Mike Turner calls migrant crisis ‘unbelievable human tragedy’ but also security threat
A top House intelligence official Sunday called the migrant crisis an “unbelievable human tragedy” but warned it also threatens national security.
House Select Intelligence Committee Chairman Rep. Mike Turner (R-Ohio) blamed the Biden White House for “the incredible influx” of asylum seekers entering the country.
The intel chair, speaking on WABC 770 AM’s “Cats Roundtable,” said it is the fault of the executive branch for allowing migrants to surge across the border earlier this year after the expiration of a 2020 policy that turned them away because of the COVID-19 health emergency.
“It’s totally the policy of the Biden administration Their policy is an open border, and so that’s the situation we get in, you can tell the incredible influx that we’ve had since the Trump administration, people are coming across the border,” Turner said to the show’s fill-in hosts, former House Homeland Security Chairman Rep. Peter King (R-LI) and ex-New York state Judge Richard Weinberg.
“Some of them seek a better life, but some of them intend to do us harm,” Turner claimed, referring to the fraction of asylum seekers who have been found to be on the FBI’s terror watch list.
“Having no controls on our borders mean that we don’t get to choose who comes here, means that they chose and people who self select have their own reasons for coming,” he said.

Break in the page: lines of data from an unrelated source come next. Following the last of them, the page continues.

import Summits.QuantumFields.YangMills.Theorems.BalabanUVNodesN15SiteLayerBgPerturbedForm
import Summits.QuantumFields.YangMills.Theorems.BalabanUVNodesN15FullPropagatorExactUnitSocket

/-!
# Route «BalabanUVNodes», cluster K4 «SpineRates» — node N15 = NE2: THE SITE LAYER WITH THE BACKGROUND LIVE IN THE TwoGrid ENTRY CURRENCY, II — THE SITE SOCKET
# (`NE2PlusSite` BY NAME for the perturbed genuine site kernel `(Q′G′²Q′* + P(U))⁻¹` from the perturbations' letters ALONE) AND THE KNIT `N15At` WITH EVERY LAYER READING `U`

Cell `pub-ymgap`, WIDTH SEAT `pub-ymgap-dag-n15-w1` (generation 0; director-ym №197 ∕ HUMAN RULING D-0149; chair R455 (A) ∕ R461; plan g77 `W-SEAT-START-LIST.md` §2 n15 ITEM 1 —
bus CLAIM pub-ymgap INBOX l.24149).  `bears_on: R4∕N15 · K3⁷ SpineGivenEndpointR13SepCoPH (stmt-QuantumFields-20544)`.  Filed `--kind proof --supports stmt-QuantumFields-20544
--as helper` — COUNT-NEUTRAL.  Two data `def`s (`siteEx`, the site kernel `tgSiteExOn`), the rest theorems; 0 `sorry`.  Imports this seat's part I `…N15SiteLayerBgPerturbedForm` (the
engine `abs_inv_add_sub_inv_add_le_of_coercive`, the letter block `siteForm_letters_family`) and dag-n15-a V-F `…N15FullPropagatorExactUnitSocket` (`tgCovExOn`,
`ne2PlusUnit_tgCovExOn_of_letters`; through it part 78 `tgSiteOn`, dag-n15-c G1 `genuineSiteStep`, `etaRateIneqSite_opGeo_unit`); nothing in the tree is modified.

WHY.  V-F's knit `n15At_tgEx_of_ne2PlusOperator` reads the configuration in the OPERATOR layer (the hypothesis `hop`) and in the UNIT layer (the exactly dressed (2.156) covariance
through the middle factors' letters `hZ`), but NOT in the SITE layer (`tgSiteOn`: the genuine `U ≡ 1` kernel re-based, configuration dropped).  The print's site object at a
background is the DRESSED SITE KERNEL `(Q′(U)G′²(U)Q′*(U))⁻¹` ([Balaban1985BackgroundPropagators] Thm 3.2 (3.48) p. 398), obtained from the `U`-form by a small decaying
perturbation `C(A)` and inversion ((3.65)–(3.67) p. 403).  THIS FILE abstracts exactly that, in V-F's currency: for ANY family `pi i = ⟨tgGeoC (ι i), gf i, Bc i, Bf i, pair i⟩` and ANY
site-perturbation maps `Pf i : (Bf i).Cfg → sites × sites` (fine run), `Pc i : (Bc i).Cfg → sites × sites` (coarse run) carrying THREE LETTERS (`|Pc(Ū)|, |Pf(U)| ≤ ζα₀e^{−δ_Pt}`,
`|Pf(U) − Pc(Ū)| ≤ τ(L^k)^{−γ_P}e^{−δ_Pt}` under (3.35)), the η-difference of the perturbed genuine site kernels of the two runs satisfies `NE2PlusSite` BY NAME; with V-F's unit socket and
an operator layer BY NAME this is `N15At` with EVERY layer reading `U`.  An INSTANCE = a site-perturbation species of (3.65)-shape (`F₂X²(Q* + F₂*) + QX²F₂* + Q(XE + EG)Q*`,
dag-n15-c S2 `siteForm_sub_siteForm₀`) with its letters proved from (3.35) — a successor file (any pen's); none is constructed here.

CONTENTS.  §3 SOCKET: def `siteEx n a M P := (Q′G′²Q′*_{n,a} + P)⁻¹` on the coarse index `Idx M`; `siteEx_zero` (`P = 0` ⟹ `= kerRe`, b05 `qggqRe_inv`); def ★ `tgSiteExOn` (fine run's
`siteEx (L^mL^k) a_{k+m} (Pf i U)` minus coarse run's `siteEx (L^k) a_k (Pc i (avg U))` at `torIdx y, torIdx y′`); `tgSiteExOn_ker`; ★ `tgSiteExOn_of_zero` (both perturbations vanish ⟹
part 78's `tgSiteOn`: the socket DEFORMS the U-blind layer); ★★★ **`ne2PlusSite_tgSiteExOn_of_letters`** — guard scales `(gf i).M ≥ 1`, exponent `γ_P > 0`, the letters as ONE hypothesis
`hP` ⟹ `NE2PlusSite d′ p c₃₅ pi (tgSiteExOn …)` with `(M₅, δ, a₀, C, γ) = (1, κ₁∕2, min a₁ (γ₀∕(4ζV₁)), (4∕γ₀)(C_r + τ)(4∕γ₀)V₂², min ¼ γ_P)` — a smallness in `α₀` ALONE, NO weight
window, NO Neumann series; `siteLetters_zero` (A6: the zero perturbations inhabit `hP` — and give back part 78's layer), `ne2PlusSite_tgSiteExOn_zero`.  §4 KNIT: ★★★
**`n15At_tgExEx_of_ne2PlusOperator`** — `NE2PlusOperator c₃₅ pi Kop` BY NAME + V-F's unit letters `hZ` + the site letters `hP` ⟹ `N15At ⟨I, c₃₅, p, pi, Kop, tgSiteExOn …, tgCovExOn …,
⊤, dist⟩.  §5 `s_N15_of_admits_tgExEx_of_ne2PlusOperator` — the knit at ANY keyed rate home (dag-n15-a part 30's interface), hence at the ₁₃ CoPH homes by their certificates.

HONEST FRAMING.  Count-neutral SOCKET (kernel bookkeeping + part I ∕ V-F ∕ G1 ∕ b05 by name); the letters `hP`, `hZ` and the operator layer `hop` are HYPOTHESES here; wherever
instantiated by a model species the result is MODEL-LEVEL ([B5]'s scalar `Q′, G′` at King's couplings on the unit tori `2L^{m_T}`, the genuine `U ≡ 1` site form; the background
enters only through the perturbation letters).  VACUITY (A3): `NE2PlusSite` opens with `∃ M₅, ∀ i, M₅ ≤ (gf i).M → …`, so on a family with BOUNDED `gf.M` (e.g. `gf.M ≡ 1`) the
STATEMENT also has a trivial proof (`M₅ := sup M + 1`; ref-B READ-686, dag-n15-a l.≈24335); the proof here takes `M₅ = 1` and is contentful exactly on `M`-live families, which plug
in unchanged (`hM : 1 ≤ (gf i).M`).  NOT [B9] Thm 3.2 at a general (3.35)-regular `U` (NE2⁺ NOT PRINTED as an η-rate); Node 00's [B9] layers of record are residual —
**N15 is NOT discharged** (typed 28∕28 · discharged 5∕27 of record unchanged); one finite four-torus programme at fixed `ε` — NOT ℝ⁴, NOT infinite volume, NOT OS, NOT a mass gap,
NOT Clay; R4 closes the conditional finite-𝕋⁴ rung `BalabanLadder.UV` only.  Restate-immune (no Theses import).
-/

set_option autoImplicit false

noncomputable section

open scoped BigOperators Matrix
open Finset

namespace Summit.QuantumFields.YangMills.BalabanUVNodes.N15.SiteLayerBg
open Literature.MathematicalPhysics.QuantumFieldTheory.Balaban1983to89
open Literature.MathematicalPhysics.QuantumFieldTheory.Balaban1983to89.QGQInverse (Coercive)
open Literature.MathematicalPhysics.QuantumFieldTheory.King1986 (exp_decay_mono)

/-! ## §3 ★★★ The socket: the perturbed genuine site kernel on the TwoGrid family, `NE2PlusSite` BY NAME from the perturbations' letters ALONE -/

section Socket

open Literature.MathematicalPhysics.QuantumFieldTheory.Balaban1983to89.T4EtaRate (PairedInstance EtaPairing NE2PlusOperator NE2PlusSite NE2PlusUnit EtaRateIneqSite)
open Literature.MathematicalPhysics.QuantumFieldTheory.Balaban1983to89.T4EtaRateDefect (rateWeight)
open Literature.MathematicalPhysics.QuantumFieldTheory.Balaban1983to89.B5Prop11Plancherel (Tor fine)
open Literature.MathematicalPhysics.QuantumFieldTheory.Balaban1983to89.B4Sect5Torus (tdist tdist_nonneg tdist_symm tdist_triangle tdist_self torusSum_le)
open Literature.MathematicalPhysics.QuantumFieldTheory.Balaban1983to89.B4Sect5Proof (latticeConst latticeConst_nonneg)
open Literature.MathematicalPhysics.QuantumFieldTheory.Balaban1983to89.B5QGGQ145Bounds (Idx kerRe qggqRe qggqRe_inv)
open Literature.MathematicalPhysics.QuantumFieldTheory.Balaban1983to89.B5PBridgeProjection (torIdx)
open Literature.MathematicalPhysics.QuantumFieldTheory.Balaban1983to89.B6Lemma24Torus (pbox)
open Literature.MathematicalPhysics.QuantumFieldTheory.Balaban1983to89.B6BondEliminationTorus (pdist)
open Literature.MathematicalPhysics.QuantumFieldTheory.Balaban1983to89.B6Cov2156Torus (one_le_M)
open Literature.MathematicalPhysics.QuantumFieldTheory.Balaban1983to89.B6UnitTorusCarrier (unitTorusGeo unitTorusGeo_len)
open Literature.MathematicalPhysics.QuantumFieldTheory.King1986 (aK aK_pos)
open Literature.MathematicalPhysics.QuantumFieldTheory.King1986.Torus (tdistT)
open Summit.QuantumFields.YangMills.BalabanUVNodes.N15.TwoGrid (TGIndex tgGeoC tdistT_eq_tdist_torIdx)
open Summit.QuantumFields.YangMills.BalabanUVNodes.N15.GenuineSite (genuineSiteStep genuineSiteStep_ker etaRateIneqSite_opGeo_unit)
open Summit.QuantumFields.YangMills.BalabanUVNodes.N15.GenuineRecord (tgSiteOn tgSiteOn_ker)
open Summit.QuantumFields.YangMills.BalabanUVNodes.N15.UnitLayerBg (tgCovExOn ne2PlusUnit_tgCovExOn_of_letters)
open YMDAG.UVSplit (N15At)

variable {d : ℕ} {L : ℕ} [NeZero L]

omit [NeZero L] in
/-- THE PERTURBED GENUINE SITE KERNEL `(Q′G′²Q′*_{n,a} + P)⁻¹` on the coarse index of a unit torus — the dressed site kernel of [B9] (3.65)–(3.67) with the `U ≡ 1` site form
[B5]'s genuine `Q′G′²Q′*` (b04∕b05 `qggqRe`) and the dressing words collected in ONE perturbation matrix `P`. [cite: Balaban1985BackgroundPropagators, (3.65)–(3.67) p.403 (shape);
Balaban1984PropagatorsI, (1.45) p.26 (the `U ≡ 1` form)] -/
def siteEx (n : ℕ) [NeZero n] (a : ℝ) (M : Fin (d + 1) → ℕ) (P : Matrix (Idx M) (Idx M) ℝ) : Matrix (Idx M) (Idx M) ℝ :=
  (qggqRe n a M + P)⁻¹

omit [NeZero L] in
/-- At `P = 0` the perturbed kernel IS the genuine `U ≡ 1` site kernel `(Q′G′²Q′*)⁻¹ = kerRe` (b05 `qggqRe_inv`). [cite: Balaban1984PropagatorsI, p.25, (1.45) p.26] -/
theorem siteEx_zero (n : ℕ) [NeZero n] (hn : 1 ≤ n) {a : ℝ} (ha : 0 < a) (M : Fin (d + 1) → ℕ) (hM : ∀ i, 1 ≤ M i) :
    siteEx n a M 0 = kerRe n a M := by
  unfold siteEx
  rw [add_zero, qggqRe_inv n hn a ha hM]

variable {I : Type} (ι : I → TGIndex) (gf : I → B9.Geometry) (Bc Bf : I → B9.Backgrounds)

/-- ★ **THE SITE SOCKET KERNEL** on the family `pi i = ⟨tgGeoC (ι i), gf i, Bc i, Bf i, pair i⟩` with fine-run site perturbations `Pf i : (Bf i).Cfg → sites × sites` and coarse-run ones
`Pc i : (Bc i).Cfg → sites × sites` (sites = the coarse index `Idx M` of the unit torus of record `M_μ = 2L^{m_T}`, common to both runs — King's identity pairing):
`(U, y, y′) ↦ (Q′G′²Q′*_{L^m·L^k, a_{k+m}} + Pf i U)⁻¹(y,y′) − (Q′G′²Q′*_{L^k, a_k} + Pc i (avg U))⁻¹(y,y′)` — the η-difference of the DRESSED site kernels of the two runs, the background
entering through the perturbations. [cite: Balaban1985BackgroundPropagators, Thm 3.2 (3.48) p.398 + (3.65)–(3.67) p.403 (shape of the dressed site kernel); King1986, p.664 (identity pairing)] -/
def tgSiteExOn (d : ℕ) (hL : Odd L ∧ 1 < L) (aS : ℝ) (pair : ∀ i, EtaPairing (tgGeoC d hL (ι i)) (gf i) (Bc i) (Bf i))
    (Pf : ∀ i, (Bf i).Cfg → Matrix (Idx (TGIndex.Mn d hL (ι i))) (Idx (TGIndex.Mn d hL (ι i))) ℝ)
    (Pc : ∀ i, (Bc i).Cfg → Matrix (Idx (TGIndex.Mn d hL (ι i))) (Idx (TGIndex.Mn d hL (ι i))) ℝ) (i : I) :
    B9.SiteKernel (tgGeoC d hL (ι i)) (Bf i) :=
  ⟨fun U y y' =>
    siteEx (L ^ (ι i).m * L ^ (ι i).k) (aK aS L ((ι i).k + (ι i).m)) (TGIndex.Mn d hL (ι i)) (Pf i U)
        (torIdx (TGIndex.Mn d hL (ι i)) y) (torIdx (TGIndex.Mn d hL (ι i)) y')
      - siteEx (L ^ (ι i).k) (aK aS L (ι i).k) (TGIndex.Mn d hL (ι i)) (Pc i ((pair i).avg U))
        (torIdx (TGIndex.Mn d hL (ι i)) y) (torIdx (TGIndex.Mn d hL (ι i)) y')⟩

/-- Unfolding of `tgSiteExOn`. [folklore] -/
theorem tgSiteExOn_ker (hL : Odd L ∧ 1 < L) (aS : ℝ) (pair : ∀ i, EtaPairing (tgGeoC d hL (ι i)) (gf i) (Bc i) (Bf i))
    (Pf : ∀ i, (Bf i).Cfg → Matrix (Idx (TGIndex.Mn d hL (ι i))) (Idx (TGIndex.Mn d hL (ι i))) ℝ)
    (Pc : ∀ i, (Bc i).Cfg → Matrix (Idx (TGIndex.Mn d hL (ι i))) (Idx (TGIndex.Mn d hL (ι i))) ℝ) (i : I) (U : (Bf i).Cfg)
    (y y' : Tor (TGIndex.Mn d hL (ι i))) :
    (tgSiteExOn ι gf Bc Bf d hL aS pair Pf Pc i).ker U y y' =
      siteEx (L ^ (ι i).m * L ^ (ι i).k) (aK aS L ((ι i).k + (ι i).m)) (TGIndex.Mn d hL (ι i)) (Pf i U)
          (torIdx (TGIndex.Mn d hL (ι i)) y) (torIdx (TGIndex.Mn d hL (ι i)) y')
        - siteEx (L ^ (ι i).k) (aK aS L (ι i).k) (TGIndex.Mn d hL (ι i)) (Pc i ((pair i).avg U))
          (torIdx (TGIndex.Mn d hL (ι i)) y) (torIdx (TGIndex.Mn d hL (ι i)) y') := rfl

/-- ★ **WHERE BOTH PERTURBATIONS VANISH THE SOCKET KERNEL IS PART 78's `tgSiteOn`** (dag-n15-c G1's genuine `U ≡ 1` site kernel `(Q′G′²Q′*)⁻¹′ − (Q′G′²Q′*)⁻¹` re-based): the socket
DEFORMS the U-blind site layer of dag-n15-a's `n15At_tgEx_of_ne2PlusOperator`, it does not re-label it. [cite: Balaban1984PropagatorsI, p.25, (1.45) p.26] -/
theorem tgSiteExOn_of_zero (hL : Odd L ∧ 1 < L) {aS : ℝ} (haS : 0 < aS) (pair : ∀ i, EtaPairing (tgGeoC d hL (ι i)) (gf i) (Bc i) (Bf i))
    (Pf : ∀ i, (Bf i).Cfg → Matrix (Idx (TGIndex.Mn d hL (ι i))) (Idx (TGIndex.Mn d hL (ι i))) ℝ)
    (Pc : ∀ i, (Bc i).Cfg → Matrix (Idx (TGIndex.Mn d hL (ι i))) (Idx (TGIndex.Mn d hL (ι i))) ℝ) (i : I) (U : (Bf i).Cfg)
    (hf : Pf i U = 0) (hc : Pc i ((pair i).avg U) = 0) (y y' : Tor (TGIndex.Mn d hL (ι i))) :
    (tgSiteExOn ι gf Bc Bf d hL aS pair Pf Pc i).ker U y y' = (tgSiteOn d hL aS ι Bf i).ker U y y' := by
  have hL0 : 0 < L := by have := hL.2; omega
  have hLr : (1 : ℝ) < L := by exact_mod_cast hL.2
  have hk := (ι i).one_le
  have hLk : 1 ≤ L ^ (ι i).k := Nat.one_le_pow _ _ hL0
  have hLmk : 1 ≤ L ^ (ι i).m * L ^ (ι i).k :=
    Nat.one_le_iff_ne_zero.mpr (Nat.mul_ne_zero (by have := Nat.one_le_pow (ι i).m L hL0; omega) (by omega))
  have hM1 : ∀ μ, 1 ≤ TGIndex.Mn d hL (ι i) μ := fun μ => Nat.one_le_iff_ne_zero.mpr (NeZero.ne _)
  rw [tgSiteExOn_ker, hf, hc, siteEx_zero _ hLmk (aK_pos haS hLr (by omega)) _ hM1, siteEx_zero _ hLk (aK_pos haS hLr hk) _ hM1, tgSiteOn_ker,
    genuineSiteStep_ker]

“It is an unbelievable human tragedy, the stories of people who made this trek, who believe on the Biden administration’s welcoming, that they’re going to find a better life. But along the way, they’re taken advantage of. You have human trafficking, you have cartels, you have risk of life.”

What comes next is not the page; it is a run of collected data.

import Summits.CriticalPhenomena.SAWScalingLimit.Theorems.SAWRenewalTightnessTightIdentificationGlue
import Summits.CriticalPhenomena.SAWScalingLimit.Theses.SAWFrontierHomotopy

/-!
# Route `SAWFrontierHomotopy`: the tightness–identification glue

Item `stmt-CriticalPhenomena-11216` (`TightIdentificationGlue : SubseqIdentification →
(eventual set-level tightness of the pushed critical SAW laws) → SAWScalingLimit`), immediate
from `saw_convergesInLawToSLE_of_isTightMeasureSet_image` of
`SAWRenewalTightnessTightIdentificationGlue.lean`.

## References

* P. Billingsley, *Convergence of Probability Measures*, 2nd ed. (1999), Thm. 5.1 and its
  Corollary [BillingsleyCPM1999].
-/

noncomputable section

namespace Summit.CriticalPhenomena.SAWScalingLimit.Theorems

/-- **Item `stmt-CriticalPhenomena-11216` (`SAWFrontierHomotopy.TightIdentificationGlue`).**
Identification of every subsequential weak limit as the chordal SLE_{8/3} law and eventual
tightness (`∃ δ₀ > 0`, `IsTightMeasureSet` of the pushed laws for `δ ∈ (0, δ₀]`) imply the
conjunct `SAWScalingLimit` (`saw_convergesInLawToSLE_of_isTightMeasureSet_image`).
[cite: BillingsleyCPM1999, Thm. 5.1, Corollary] -/
theorem frontierHomotopy_tightIdentificationGlue_proof :
    Theses.SAWFrontierHomotopy.TightIdentificationGlue := by
  intro hI hT D a b hab
  obtain ⟨δ₀, hδ₀, htight⟩ := hT D a b hab
  refine saw_convergesInLawToSLE_of_isTightMeasureSet_image hab hδ₀ htight ?_
  rintro μ hμ ⟨s, hs, hlim⟩
  exact hI D a b hab s μ hs hμ hlim

end Summit.CriticalPhenomena.SAWScalingLimit.Theorems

Turner’s comments came even as he touted his panel’s new “bipartisan approach” and praised his relationship with Democratic ranking committee member Rep Jim Himes of Connecticut.
Weinberg, a Dem who is ideologically across the aisle from Turner, agreed with the Intelligence Committee chairman.
“As the Democrat in the room, I’m deeply concerned about the failures of the Biden administration to provide for national security,” Weinberg said.
“We have an open border. Its’ now become a national problem. It used to be the problem of, of the border states, particularly Texas.”
Weinberg’s statements come as New York City Mayor Eric Adams, also a Democrat, has repeatedly called on Washington to take action to curtail the steady stream of more than 100,000 migrants who come to the Big Apple since last spring.
“I don’t have the legal authority to tell people they can leave, only the federal government can do that,” Adams lamented on PIX11’s “PIX on Politics” on Sunday. “It’s against the law to tell buses that you can’t come in.”
Last week, Hizzoner warned the migrant crisis could “destroy” the five boroughs.
Congress has long been at a stalemate on immigration reform measures, which have not been updated since 1986.